Summary of the Article/Press Release
On December 18, 2025, NRx Pharmaceuticals, Inc. (Nasdaq: NRXP), a clinical-stage biopharmaceutical company focused on treatments for central nervous system disorders like suicidal depression and PTSD, announced that it has fully eliminated its balance sheet debt.
- The company repaid the remaining $5.4 million owed to Anson Funds, LLC, by converting it into common stock equity.
- The conversion included no additional warrants or repricing/adjustment provisions.
- Originally, Anson had provided loans totaling around $16.2 million to support prior debt repayment and operations.
- As a result, NRx anticipates its December 31, 2025, balance sheet will show no outstanding convertible debt, making the company effectively debt-free.
CEO Dr. Jonathan Javitt thanked Anson Funds for their support during tough biotech market conditions and stated that this clean balance sheet positions the company for accelerated growth in 2026, including potential drug approvals (e.g., for NRX-100 preservative-free IV ketamine and NRX-101) and expansions of its HOPE Therapeutics clinic network.
This milestone strengthens NRx’s financial position amid ongoing development of its NMDA-platform therapeutics.
Overview of NRX-101
NRX-101 is an investigational oral fixed-dose combination of D-cycloserine (an NMDA receptor modulator) and lurasidone (a 5-HT2A antagonist, already approved for bipolar depression). It is being developed by NRx Pharmaceuticals primarily for suicidal treatment-resistant bipolar depression, with potential extensions to chronic pain, PTSD, and complicated urinary tract infections.
It targets patients with severe bipolar depression and acute or subacute suicidal ideation/behavior (ASIB/SSIB), a condition with no approved pharmacologic treatments (only electroconvulsive therapy is FDA-approved).
FDA Regulatory Designations
- Breakthrough Therapy Designation (BTD): Granted in 2018 based on Phase 2 data showing superior reduction in depression and suicidality compared to standard care.
- Fast Track Designation: Supports expedited development.
- Special Protocol Agreement (SPA): FDA agreement on pivotal trial design (remains in effect as of recent updates).
- These designations enable rolling NDA review, more frequent FDA interactions, and potential priority review.
Clinical Trial Basis
- Phase 2 STABIL-B Trial: Demonstrated statistically significant reductions in depression and suicidality vs. lurasidone alone after initial ketamine stabilization.
- Phase 2b/3 Trial: Showed comparable antidepressant efficacy to lurasidone but superior safety (significantly reduced akathisia, a side effect linked to suicide risk). Akathisia occurred in ~2% of NRX-101 patients vs. ~11% on lurasidone.
- Additional real-world data supports augmentation of transcranial magnetic stimulation (TMS) for depression.

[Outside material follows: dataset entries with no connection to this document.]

/-!
# The single-frame SLOT SYZYGY (hsemireg-semihom-2 g8): the Mukai slot column is minus two sector columns

A kernel theorem about the LETTER model of the (U2) non-box semi-homogeneous alphabets (g1–g7 of
`hsemireg-semihom-2`; memo `MUKAI-SLOT-SYZYGY-U2-semihom2-g8.md`).  A letter is a slope
`S = Σ_k λ_k u_k u_k^*` built from vectors `u_k ∈ R⁸`; by Cauchy–Binet its degree-4 class has entries
`(∧⁴S)[K,L] = Σ_A λ^A ψ_A[K]·σ(ψ_A[L])` over the 4-subsets `A` of the vectors, where `ψ_A[K]` is the
`4 × 4` minor of the `8 × 4` matrix `[u_a]_{a∈A}` on the rows `K` (`pluecker`) and `σ` is complex conjugation.
The seed slot is `μ = (0246, 1357)`.

**Theorem (slot syzygy, `slot_syzygy`).**  Let `x y z : R` and let every column `u` of `A` be either
`e₀`-free (`u 0 = 0`) or SEAM-ADAPTED (`y·u₁ = x·u₂`, `z·u₂ = y·u₃`, `u₅ = u₇ = 0`).  Then
`ψ_A[0246] = 0` or `y z·ψ_A[1257] − y²·ψ_A[1357] + x y·ψ_A[2357] = 0`.
*Proof.* The second expression is the determinant of the `4 × 4` SEAM MATRIX with rows
`(y X₁ − x X₂, z X₂ − y X₃, X₅, X₇)` applied to the four columns (`det_seamMatrix`, Leibniz expansion + `ring`);
a seam-adapted column is a zero column of it; and if no column is seam-adapted then every column is `e₀`-free,
so row `0` of the `0246`-minor vanishes. ∎

**Chain frame (`chainFrame_slot_syzygy`).**  The block-1 vectors `θ e₀ − e₁ + ι e₂ − ι e₃` of the (U2) chain frame
(copy 1: `ι = 1`, `θ = i^s`; copy 2 = `Γ`·copy 1 with `Γ = diag(1,1,i,i,1,1,1,1)`: `ι = i`) are seam-adapted for
`(x,y,z) = (−1, ι, −ι)`, and every other frame vector (blocks 2–4, and indeed ANY vector with `u 0 = 0`, of any
"rank pattern") is `e₀`-free; hence for every such 4-subset: `ψ[0246] = 0 ∨ ι ψ[1257] + ι ψ[1357] + ψ[2357] = 0`,
and at the class level (`chainFrame_entry_law`, phase `ι σ(ι) = 1`):
`E(0246,1357) = − E(0246,1257) − ι · E(0246,2357)` for every letter, hence for every signed design
(`design_slot_law`).  CONSEQUENCES recorded in the memo: (i) g5 §8.3 SINGLE-FRAME MUKAI LAW («rank 53 = 53»)
and check-class-1's 2-term certificate `col(0246,1357) = −col(0246,1257) − col(0246,2357)` (26 260/26 260 rows) are
this identity summed — one frame is μ-dead for every alphabet of letters on `{block 1} ∪ {u : u 0 = 0}`, any rank,
any signs, real or complex coefficients, as soon as the TWO degree-4 cleanliness functionals `(0246,1257)`,
`(0246,2357)` vanish; (ii) the two-copy μ-TRANSFER LAW (`mu_transfer`, `twoCopy_mu_transfer`):
for a two-copy design clean on those two functionals, `μ = (i − 1)·F₍₀₂₄₆,₂₃₅₇₎(d₁) = (1 − i)·F₍₀₂₄₆,₂₃₅₇₎(d₂)`,
so `μ ∈ (1−i)ℤ[i]` for integer designs (BE-2: `64 − 64i`, BE-2(K=2): `128 − 128i`, R3 certificate: `1 − i`, all
reproduced exactly in `g8/data/mu-transfer-designs.json`).

STATUS WORD: class-level letter linear algebra (letters ≠ sheaves ≠ SEED); evidence-grade; nothing here is a
step toward HC ∕ HC_CM ∕ HC_AV ∕ №4 ∕ 26512 ∕ 18881 ∕ H2.  D-0145 line: `stub_rung_pad4_seedAt` UNTOUCHED.
Mathlib only; no `sorry`, no new axioms, no instances, no notation.
-/

set_option linter.dupNamespace false

namespace Summit.HodgeConjecture.HodgeConjecture.Cruxes.BlochSeedDiscOne.SingleFrameSlotSyzygy

open Matrix

section General

variable {R : Type*} [CommRing R]

/-! ## §1 Plücker coordinates of four vectors in `R⁸` and the seam matrix -/

/-- The `8 × 4` matrix whose columns are the four vectors `A 0, …, A 3`. -/
def colMatrix (A : Fin 4 → Fin 8 → R) : Matrix (Fin 8) (Fin 4) R := Matrix.of fun r c => A c r

/-- Plücker coordinate `ψ_A[K]`: the `4 × 4` minor of `colMatrix A` on the rows `K 0, …, K 3`. -/
def pluecker (A : Fin 4 → Fin 8 → R) (K : Fin 4 → Fin 8) : R := ((colMatrix A).submatrix K id).det

/-- Row set `{0,2,4,6}` (the `I₀` side of the slot). -/
def r0246 : Fin 4 → Fin 8 := ![0, 2, 4, 6]
/-- Row set `{1,3,5,7}` (the `J₀` side of the slot). -/
def r1357 : Fin 4 → Fin 8 := ![1, 3, 5, 7]
/-- Row set `{1,2,5,7}`. -/
def r1257 : Fin 4 → Fin 8 := ![1, 2, 5, 7]
/-- Row set `{2,3,5,7}`. -/
def r2357 : Fin 4 → Fin 8 := ![2, 3, 5, 7]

Approval Pathway: Accelerated Approval
NRx is pursuing Accelerated Approval under FDA’s expedited program for serious conditions with unmet need. This allows approval based on surrogate endpoints (e.g., reduction in akathisia and suicidality scores) likely to predict clinical benefit, rather than requiring full confirmatory Phase 3 outcomes upfront.
- Indication Focus: Bipolar depression with akathisia or active suicidality despite standard treatment.
- Post-Approval Requirement: Confirmatory trials to verify clinical benefit (e.g., larger Phase 3 studies).
- Contingent on manufacturing stability data (e.g., 12-month data) and full clinical package.
Current Status (as of December 30, 2025)
- NDA filing initiated in 2025 (e.g., Module 3 manufacturing submitted; over 80,000 pages of data transmitted).
- Rolling review requested due to BTD.
- Company anticipates potential PDUFA decision in 2026 (earlier guidance suggested mid-2025, but updates indicate ongoing submission).
- Recent expansions: IND amended for use with TMS; expanded access policy for severe cases.
NRX-101 is not yet approved; the process is ongoing, with Accelerated Approval as the targeted pathway to potentially bring it to market faster for this high-unmet-need population.